(Stored data)

import Literature.Geometry.Symplectic.JSphereFamilyLeafFunction
import Literature.Geometry.Symplectic.SphereIntersectionIndexHomologicalNoncompact
import Literature.Geometry.Symplectic.PositivityOfIntersectionsLocalProofs
import Literature.Geometry.Symplectic.JHolomorphicLocalIntersectionsProofs
import HarnessLib

/-!
# The uniqueness clause of the Hofer–Lizan–Sikorav local foliation by embedded `J`-spheres

C. Wendl, *Holomorphic Curves in Low Dimensions*, LNM 2216 (2018), **Prop. 2.53** (case
`m = [u] · [u] = 0`) with **Thm. 2.49** (positivity of intersections): the named fact
`Literature.Geometry.Symplectic.hls_localFoliation_embeddedSphere_trivialNormal`
(`JSphereLocalFoliation.lean`) records, for an embedded `JX`-holomorphic two-chart sphere
`S = (u₀, v₀)` with trivial normal bundle in an almost complex 4-manifold `(X, JX)`, the EXISTENCE
of a jointly smooth family `(U a, V a)`, `|a| < ε`, of pairwise disjoint embedded `JX`-spheres
through `S = (U 0, V 0)` sweeping out an open neighbourhood with injective differentials, AND the
UNIQUENESS clause: every `JX`-two-chart sphere `(u, v)` whose glued map `F : ℂℙ¹ → X` is homotopic
to that of `S` and whose image meets the swept set has the image of a leaf.

This file PROVES the uniqueness clause from the existence data, following the printed argument
(Wendl 2018, proof of Prop. 2.53, last paragraph, and Thm. 2.49): this is the step
"`[v] · [w] = [u] · [u] = 0`, so by positivity of intersections two such curves are either
identical or disjoint". In the tree's vocabulary the ingredients are

* the LEAF FUNCTION `leafFunction U V ε : X → ℂ` of the family and its leaf-coordinate package
  `exists_leafCoordinateAt` (`JSphereFamilyLeafFunction.lean`): every leaf `{A = a}` is, near each
  of its points, the zero set of a smooth submersion with complex-linear differential along the
  leaf, after the real-linear correction `α (A - a) + β conj (A - a)` of
  `LeafCoordinateComplexLinearisation.lean`, the sign `|β| < |α|` versus `|α| < |β|` being
  CONSTANT on the (connected) swept set (`leafFunction_sign_const`);
* POSITIVITY OF INTERSECTIONS in the leaf-coordinate form
  `positivityOfIntersections_leafCoordinate_holds` (`PositivityOfIntersectionsLocalProofs.lean`;
  Wendl Thm. 2.49, McDuff 1991 Thm. 1.1): an isolated crossing of a `JX`-curve with a leaf has
  winding number `≥ 1` in the complex-linear leaf coordinate, hence (`wind_mul_add_mul_conj_of_norm_lt`)
  `≥ 1` for ALL crossings or `≤ -1` for ALL crossings in the plain coordinate `A - a`
  (`wind_leafFunction_of_crossing`);
* the INTERSECTION NUMBER IS HOMOLOGICAL: `sphere_zeroSetIndex_factorsThroughHomology_of_isClosed`
  (`SphereIntersectionIndexHomologicalNoncompact.lean`; Bredon 1993, VI.11): the sum of the crossing
  indices of a smooth two-chart sphere with the closed surface `{A = a}` is `c (F_*[ℂℙ¹])` for an
  additive `c` on `H₂(X; ℤ)`, hence the same for the homotopic central leaf `F₀`, which misses the
  leaf `a ≠ 0` — so it is `0`, and finitely many crossings are impossible unless there are none
  (`not_finite_crossings`);
* the IDENTICAL-OR-FINITE dichotomy for a `JX`-sphere against an embedded `JX`-sphere,
  `twoChart_preimage_eq_univ_or_finite` / `twoChart_range_union_eq_of_forall_mem`
  (`JSphereMeetsEmbeddedJSphere.lean`; McDuff 1991 Lemma 2.3 unique continuation,
  `jHolomorphic_uniqueContinuation_const_holds`).

Main result: `hls_uniqueness_of_localFamily`. Relative to the last clause of
`hls_localFoliation_embeddedSphere_trivialNormal` it carries ONE extra hypothesis, the
non-constancy `∃ z, u z ≠ u 0` of the test sphere; in the printed proof this is supplied by
`c₁([F]) = c₁([S]) = 2 ≠ 0` (adjunction, Wendl (2.13)), which is not available in the tree.
-- TODO(general form): the existence half of Prop. 2.53 (automatic transversality Thm. 2.44/2.46,
-- implicit function theorem Thm. 2.11 for the normal Cauchy–Riemann operator) and the
-- `c₁`-non-constancy of spheres homotopic to an embedded `J`-sphere are not proved here.

## References

* C. Wendl, *Holomorphic Curves in Low Dimensions*, Lecture Notes in Math. 2216, Springer (2018),
  Prop. 2.53 and its proof, Thm. 2.49. [Wendl2018]
* D. McDuff, *The local behaviour of holomorphic curves in almost complex 4-manifolds*,
  J. Differential Geom. 34 (1991) 143–164, Lemma 2.3, Thm. 1.1. [McDuff1991LocalBehaviour]
* G. E. Bredon, *Topology and Geometry*, GTM 139, Springer (1993), VI.11. [Bredon1993]
* H. Hofer, V. Lizan, J.-C. Sikorav, J. Geom. Anal. 7 (1997) 149–159, Thm. 1. [HoferLizanSikorav1997]
-/

noncomputable section

open scoped Manifold ContDiff Topology ComplexConjugate
open Set Function Metric Filter Complex Literature.Geometry.Manifold Literature.Topology.PlaneTopology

**Work request:** Only the lines above starting with the one with "records, for an" and going through the one with "CONSTANT on the" are to be copied, word for word and with both ends kept.

**Result for this exercise:**
(`JSphereLocalFoliation.lean`) records, for an embedded `JX`-holomorphic two-chart sphere
`S = (u₀, v₀)` with trivial normal bundle in an almost complex 4-manifold `(X, JX)`, the EXISTENCE
of a jointly smooth family `(U a, V a)`, `|a| < ε`, of pairwise disjoint embedded `JX`-spheres
through `S = (U 0, V 0)` sweeping out an open neighbourhood with injective differentials, AND the
UNIQUENESS clause: every `JX`-two-chart sphere `(u, v)` whose glued map `F : ℂℙ¹ → X` is homotopic
to that of `S` and whose image meets the swept set has the image of a leaf.

This file PROVES the uniqueness clause from the existence data, following the printed argument
(Wendl 2018, proof of Prop. 2.53, last paragraph, and Thm. 2.49): this is the step
"`[v] · [w] = [u] · [u] = 0`, so by positivity of intersections two such curves are either
identical or disjoint". In the tree's vocabulary the ingredients are

* the LEAF FUNCTION `leafFunction U V ε : X → ℂ` of the family and its leaf-coordinate package
  `exists_leafCoordinateAt` (`JSphereFamilyLeafFunction.lean`): every leaf `{A = a}` is, near each
  of its points, the zero set of a smooth submersion with complex-linear differential along the
  leaf, after the real-linear correction `α (A - a) + β conj (A - a)` of
  `LeafCoordinateComplexLinearisation.lean`, the sign `|β| < |α|` versus `|α| < |β|` being
  CONSTANT on the (connected) swept set (`leafFunction_sign_const`);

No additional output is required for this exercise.